Finding and installing the software you want can be risky, as it's hard to know what you can and can't trust. Chocolatey is a solution, it's like an 'appstore' for Windows. Installing it from their site requires a bit of effort. However, we have a file you can run that will do the work for you. Download and install Chocolatey by running this script: Chocolatey_Installer.vbs

Just open the Chocolatey GUI to look for and install programs. You can be confident that any programs you find in Chocolatey are trustworthy

Some Software to Pick Up the Slack

As mentioned earlier, installing security software does not make your computer secure. But there are some tools that can help improve security, and make it easier to stick to your good habits

Check out the Kaisev Security Suite

The specific recommendations below are what Kaisev considers the best solutions at the time of writing. Please check the last edited date at the bottom of the page, if its more than six months old, there's a chance these recommendations are no longer applicable

Adblockers

The best solution right now is uBlock Origin, downloadable for all major browsers here: https://github.com/gorhill/uBlock#installation

Adblockers are controversial, as many websites rely on advertisements for their revenue. It is our opinion that advertisements are not just an annoyance, but a security issue. A good percentage of advertisements online are misleading, scams, or even try to deliver viruses and malware. If you do not want to block advertisements, uBlock Origin is easy to turn off for specific sites that you trust

Anti-Virus

Windows 8 and 10 have Windows Defender built in as an antivirus program. There are a lot of people who will say that Windows Defender is no good, but the more experienced in the technical community agree that Windows Defender is just as effective as any other antivirus.

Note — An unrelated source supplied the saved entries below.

include hα0 hεU hUε hφ hφ' hMφ hMφ' in
/-- **THE FORWARD TWO-BACKGROUND LETTER OF THE CHAIN's `Q_{n+1}(U) − Q_{n+1}(1) = QkW U − QkW 1`** (fibre read along `φ`): for `f` supported on the fine bonds based in the big
block `Π⁻¹(v)` with `‖f(b)‖ ≤ F` (`0 ≤ F`), every `κ ≥ 0` and every unit-lattice bond `c`,
`‖(Q_k(U)f)(c) − (Q_k(1)f)(c)‖ ≤ M_φ′M_φ·Π_{j≤n}(1 + 50(d+1)α_j)·102(d+1)²L·(Σ_{j≤n} ε_j)·e^{κ}·e^{−κ·d_m(c₋,v)}·F`. [folklore]
[cite: Balaban1985BackgroundPropagators, (3.15)–(3.16) p.393, (3.78)–(3.79) p.406, (3.82) p.407; Balaban1985Averaging, p.24, (124)–(127) pp.36–37] -/
theorem local_QkW_sub_flat (hm : ∀ i, 1 ≤ m i) {κ : ℝ} (hκ : 0 ≤ κ) (v : TSite d m) (f : BondL2K ℂ d (towerP L m (n + 1)) c₀ W) {F : ℝ} (hF : 0 ≤ F)
    (hfv : ∀ b, blockCoord (L ^ (n + 1)) m (siteCast (towerP_eq_fineP_pow L m (n + 1)) (bpos b)) ≠ v →
      WL2.equiv ℂ (fun _ : Bond d (towerP L m (n + 1)) => c₀) W f b = 0)
    (hfF : ∀ b, ‖WL2.equiv ℂ (fun _ : Bond d (towerP L m (n + 1)) => c₀) W f b‖ ≤ F) (c : Bond d m) :
    ‖WL2.equiv ℂ (fun _ : Bond d m => c₁) W (QkW L m n φ U hL α hα1 hU1 hreg (c₀ := c₀) (c₁ := c₁) f) c -
        WL2.equiv ℂ (fun _ : Bond d m => c₁) W (QkW L m n φ (fun _ : Bond d (towerP L m (n + 1)) => (1 : 𝔸ˣ)) hL (fun _ => 0) (fun _ => by norm_num)
          (perCfg_UlevOf_one_mem_U1 L m (n + 1)) (norm_Wcx_UlevOf_one_sub_one_le L m (n + 1) (fun _ => 0) (fun _ => le_rfl)) (c₀ := c₀) (c₁ := c₁) f) c‖ ≤
      Mφ' * Mφ * ((∏ j ∈ Finset.range (n + 1), (1 + 50 * (d + 1) * α j)) * (102 * (d + 1) ^ 2 * L) * (∑ j ∈ Finset.range (n + 1), εU j)) *
        Real.exp κ * Real.exp (-(κ * tdist m (bpos c) v)) * F := by
  rw [show WL2.equiv ℂ (fun _ : Bond d m => c₁) W (QkW L m n φ U hL α hα1 hU1 hreg (c₀ := c₀) (c₁ := c₁) f) c =
      φ.symm (QkOfU L m hL (n + 1) U α hα1 hU1 hreg (fun b => φ (WL2.equiv ℂ (fun _ : Bond d (towerP L m (n + 1)) => c₀) W f b)) c) from rfl,
    show WL2.equiv ℂ (fun _ : Bond d m => c₁) W (QkW L m n φ (fun _ : Bond d (towerP L m (n + 1)) => (1 : 𝔸ˣ)) hL (fun _ => 0) (fun _ => by norm_num)
          (perCfg_UlevOf_one_mem_U1 L m (n + 1)) (norm_Wcx_UlevOf_one_sub_one_le L m (n + 1) (fun _ => 0) (fun _ => le_rfl)) (c₀ := c₀) (c₁ := c₁) f) c =
      φ.symm (QkOfU L m hL (n + 1) (fun _ : Bond d (towerP L m (n + 1)) => (1 : 𝔸ˣ)) (fun _ => 0) (fun _ => by norm_num)
          (perCfg_UlevOf_one_mem_U1 L m (n + 1)) (norm_Wcx_UlevOf_one_sub_one_le L m (n + 1) (fun _ => 0) (fun _ => le_rfl))
        (fun b => φ (WL2.equiv ℂ (fun _ : Bond d (towerP L m (n + 1)) => c₀) W f b)) c) from rfl, ← map_sub]
  have h := local_QkOfU_sub_flat L m hL (n + 1) U α hα0 hα1 hU1 hreg εU hεU hUε hm hκ v
    (fun b => φ (WL2.equiv ℂ (fun _ : Bond d (towerP L m (n + 1)) => c₀) W f b)) (a := Mφ * F) (by positivity)
    (fun b hb => by simp only [hfv b hb, map_zero]) (fun b => (hφ _).trans (mul_le_mul_of_nonneg_left (hfF b) hMφ)) c
  calc _ ≤ Mφ' * ‖QkOfU L m hL (n + 1) U α hα1 hU1 hreg (fun b => φ (WL2.equiv ℂ (fun _ : Bond d (towerP L m (n + 1)) => c₀) W f b)) c -
        QkOfU L m hL (n + 1) (fun _ : Bond d (towerP L m (n + 1)) => (1 : 𝔸ˣ)) (fun _ => 0) (fun _ => by norm_num)
          (perCfg_UlevOf_one_mem_U1 L m (n + 1)) (norm_Wcx_UlevOf_one_sub_one_le L m (n + 1) (fun _ => 0) (fun _ => le_rfl))
          (fun b => φ (WL2.equiv ℂ (fun _ : Bond d (towerP L m (n + 1)) => c₀) W f b)) c‖ := hφ' _
    _ ≤ Mφ' * (((∏ j ∈ Finset.range (n + 1), (1 + 50 * ((d : ℝ) + 1) * α j)) * (102 * ((d : ℝ) + 1) ^ 2 * L) * (∑ j ∈ Finset.range (n + 1), εU j)) *
        Real.exp κ * Real.exp (-(κ * tdist m c.1 v)) * (Mφ * F)) := mul_le_mul_of_nonneg_left h hMφ'
    _ = _ := by rw [bpos]; ring

end ForwardChain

On Windows 7, there's Microsoft Security Essentials. This is free, and works just fine.

You do not need any other antivirus program.

You will often hear online the recommendation of MalwareBytes, or the MalwareBytes free trial. To be clear: MalwareBytes Free is just a scanner, not an antivirus. MalwareBytes Premium (and the free premium trial) is an active antivirus. MalwareBytes Free is a good 'second opinion scan'. It's a good thing to install and run a scan with every once in a while. We do not recommend the Free Trial or Premium versions of MalwareBytes, that's what Windows Defender (or Microsoft Security Essentials) is for

Script Blockers

Script blockers are for the more advanced users. These add-ons let you block Javascript through whitelisting and blacklisting. If you don't already know what Javascript is, then these addons will likely be too difficult to be practical for you.

There are a wide variety of options. For Firefox there's NoScript, for Chrome there's ScriptSafe.